> Provided records:

import Summits.AtomisticToContinuum.Crystallization.Theorems.GappedShellCensusRadialDefectsVanishOfPalmCruxes

/-!
# Line `palm-pinned-scale` — skeleton rev 2 (lead c1) for crux `GappedShellCensus.RadialDefectsVanish`
(item stmt-AtomisticToContinuum-15930, route `GappedShellCensus`, rank 3)

Everything this line owns has LANDED in the tree (crux-strategist s1 authored, lead c1 landed,
2026-08-17):

* `stub_hcpRootRadial` (pure hcp root geometry at the pinned scale `a₀ = 50/51`) — p135297,
  `Theorems/GappedShellCensusRadialDefectsVanishHcpRootRadial.lean`;
* `stub_returnRadial` (portmanteau return of the measure-level radial predicate with slack to all
  but `o(N)` particles, `Tendsto` form) — p135308,
  `Theorems/GappedShellCensusRadialDefectsVanishReturnRadial.lean`;
* the registered composition `RadialDefectsVanish_of_palmCruxes :
  MinimiserShells → LayeredLawsSelectHcp → RadialDefectsVanish` (def-free) with
  `palmRigidity_of_hubCruxes`, `minimisingLaws_rootGappedTwelve_of_hubCruxes`,
  `tendsto_radialBad_of_hubCruxes` — p135503,
  `Theorems/GappedShellCensusRadialDefectsVanishOfPalmCruxes.lean` (imported here).

The ONLY open inputs are the two shared hub cruxes of route `PalmUnimodularRigidity`, entered below
BY NAME as the registered stubs `stub_minimiserShells` (= item stmt-AtomisticToContinuum-9225,
open-problem grade) and `stub_layeredLawsSelectHcp` (= item stmt-AtomisticToContinuum-9226, XL,
staffed).  Terminal state of the lead: `blocked-on: stmt-AtomisticToContinuum-9225` (∧ 9226); the
day both land, `RadialDefectsVanish_of_palmCruxes MinimiserShells_holds LayeredLawsSelectHcp_holds`
closes the crux (one-line Theorems file `--workitem stmt-AtomisticToContinuum-15930`).

Radial fallback (stacking-blind, needed only if 9226 is refuted substantively): line `Sketch`'s
landed transfer `radialDefectsVanish_of_torusRigidity` / `radialDefectsVanish_of_seqTorusRigidity`
(`Theorems/GappedShellCensusRadialDefectsVanishOfTorusRigidity.lean`, p134542) from the torus core,
or the palm card's selection-free Palm scale lock.  The strategist's full checked skeleton (with the
proofs now landed and the definitional read-backs) is preserved in the ledger evidence of the item
(`line-palm-pinned-scale.lean`, 2026-08-17T01:00Z).
-/

noncomputable section

namespace Summit.AtomisticToContinuum.Crystallization.Theorems.RadialDefectsVanishPalmPinnedScale

open Summit.AtomisticToContinuum.Crystallization.Theses.PalmUnimodularRigidity
  (MinimiserShells LayeredLawsSelectHcp)

/-! ## The registered stubs = the two hub cruxes BY NAME -/

/-- **STUB (= item stmt-AtomisticToContinuum-9225, shared crux `MinimiserShells`, OPEN-PROBLEM
grade)**: measure-level local structure of minimising point-stationary hard-core laws (close-packed
root shell a.s.). Not attacked by this line; discharged by `MinimiserShells_holds` when it lands. -/
theorem stub_minimiserShells : MinimiserShells := by
  sorry

/-- **STUB (= item stmt-AtomisticToContinuum-9226, shared crux `LayeredLawsSelectHcp`, XL,
staffed)**: selection and rigidity in density form. Not attacked by this line; discharged by
`LayeredLawsSelectHcp_holds` when it lands. -/
theorem stub_layeredLawsSelectHcp : LayeredLawsSelectHcp := by
  sorry

/-! ## Composition: the crux BY NAME -/

/-- **SKELETON THEOREM — the crux `GappedShellCensus.RadialDefectsVanish` BY NAME**: the landed
conditional composition applied to the two hub stubs. -/
theorem RadialDefectsVanish_of :
    Summit.AtomisticToContinuum.Crystallization.Theses.GappedShellCensus.RadialDefectsVanish :=
  RadialDefectsVanish_of_palmCruxes stub_minimiserShells stub_layeredLawsSelectHcp

end Summit.AtomisticToContinuum.Crystallization.Theorems.RadialDefectsVanishPalmPinnedScale

end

> What the exercise asks: The response has to contain every record shown above, unaltered and complete.

> Task response:
import Summits.AtomisticToContinuum.Crystallization.Theorems.GappedShellCensusRadialDefectsVanishOfPalmCruxes

/-!
# Line `palm-pinned-scale` — skeleton rev 2 (lead c1) for crux `GappedShellCensus.RadialDefectsVanish`
(item stmt-AtomisticToContinuum-15930, route `GappedShellCensus`, rank 3)

Everything this line owns has LANDED in the tree (crux-strategist s1 authored, lead c1 landed,
2026-08-17):

* `stub_hcpRootRadial` (pure hcp root geometry at the pinned scale `a₀ = 50/51`) — p135297,
  `Theorems/GappedShellCensusRadialDefectsVanishHcpRootRadial.lean`;
* `stub_returnRadial` (portmanteau return of the measure-level radial predicate with slack to all
  but `o(N)` particles, `Tendsto` form) — p135308,
  `Theorems/GappedShellCensusRadialDefectsVanishReturnRadial.lean`;
* the registered composition `RadialDefectsVanish_of_palmCruxes :
  MinimiserShells → LayeredLawsSelectHcp → RadialDefectsVanish` (def-free) with
  `palmRigidity_of_hubCruxes`, `minimisingLaws_rootGappedTwelve_of_hubCruxes`,
  `tendsto_radialBad_of_hubCruxes` — p135503,
  `Theorems/GappedShellCensusRadialDefectsVanishOfPalmCruxes.lean` (imported here).

The ONLY open inputs are the two shared hub cruxes of route `PalmUnimodularRigidity`, entered below
BY NAME as the registered stubs `stub_minimiserShells` (= item stmt-AtomisticToContinuum-9225,
open-problem grade) and `stub_layeredLawsSelectHcp` (= item stmt-AtomisticToContinuum-9226, XL,
staffed).  Terminal state of the lead: `blocked-on: stmt-AtomisticToContinuum-9225` (∧ 9226); the
day both land, `RadialDefectsVanish_of_palmCruxes MinimiserShells_holds LayeredLawsSelectHcp_holds`
closes the crux (one-line Theorems file `--workitem stmt-AtomisticToContinuum-15930`).

Radial fallback (stacking-blind, needed only if 9226 is refuted substantively): line `Sketch`'s
landed transfer `radialDefectsVanish_of_torusRigidity` / `radialDefectsVanish_of_seqTorusRigidity`
(`Theorems/GappedShellCensusRadialDefectsVanishOfTorusRigidity.lean`, p134542) from the torus core,
or the palm card's selection-free Palm scale lock.  The strategist's full checked skeleton (with the
proofs now landed and the definitional read-backs) is preserved in the ledger evidence of the item
(`line-palm-pinned-scale.lean`, 2026-08-17T01:00Z).
-/

noncomputable section

namespace Summit.AtomisticToContinuum.Crystallization.Theorems.RadialDefectsVanishPalmPinnedScale

open Summit.AtomisticToContinuum.Crystallization.Theses.PalmUnimodularRigidity
  (MinimiserShells LayeredLawsSelectHcp)

/-! ## The registered stubs = the two hub cruxes BY NAME -/

/-- **STUB (= item stmt-AtomisticToContinuum-9225, shared crux `MinimiserShells`, OPEN-PROBLEM
grade)**: measure-level local structure of minimising point-stationary hard-core laws (close-packed
root shell a.s.). Not attacked by this line; discharged by `MinimiserShells_holds` when it lands. -/
theorem stub_minimiserShells : MinimiserShells := by
  sorry

/-- **STUB (= item stmt-AtomisticToContinuum-9226, shared crux `LayeredLawsSelectHcp`, XL,
staffed)**: selection and rigidity in density form. Not attacked by this line; discharged by
`LayeredLawsSelectHcp_holds` when it lands. -/
theorem stub_layeredLawsSelectHcp : LayeredLawsSelectHcp := by
  sorry

/-! ## Composition: the crux BY NAME -/

/-- **SKELETON THEOREM — the crux `GappedShellCensus.RadialDefectsVanish` BY NAME**: the landed
conditional composition applied to the two hub stubs. -/
theorem RadialDefectsVanish_of :
    Summit.AtomisticToContinuum.Crystallization.Theses.GappedShellCensus.RadialDefectsVanish :=
  RadialDefectsVanish_of_palmCruxes stub_minimiserShells stub_layeredLawsSelectHcp

end Summit.AtomisticToContinuum.Crystallization.Theorems.RadialDefectsVanishPalmPinnedScale

end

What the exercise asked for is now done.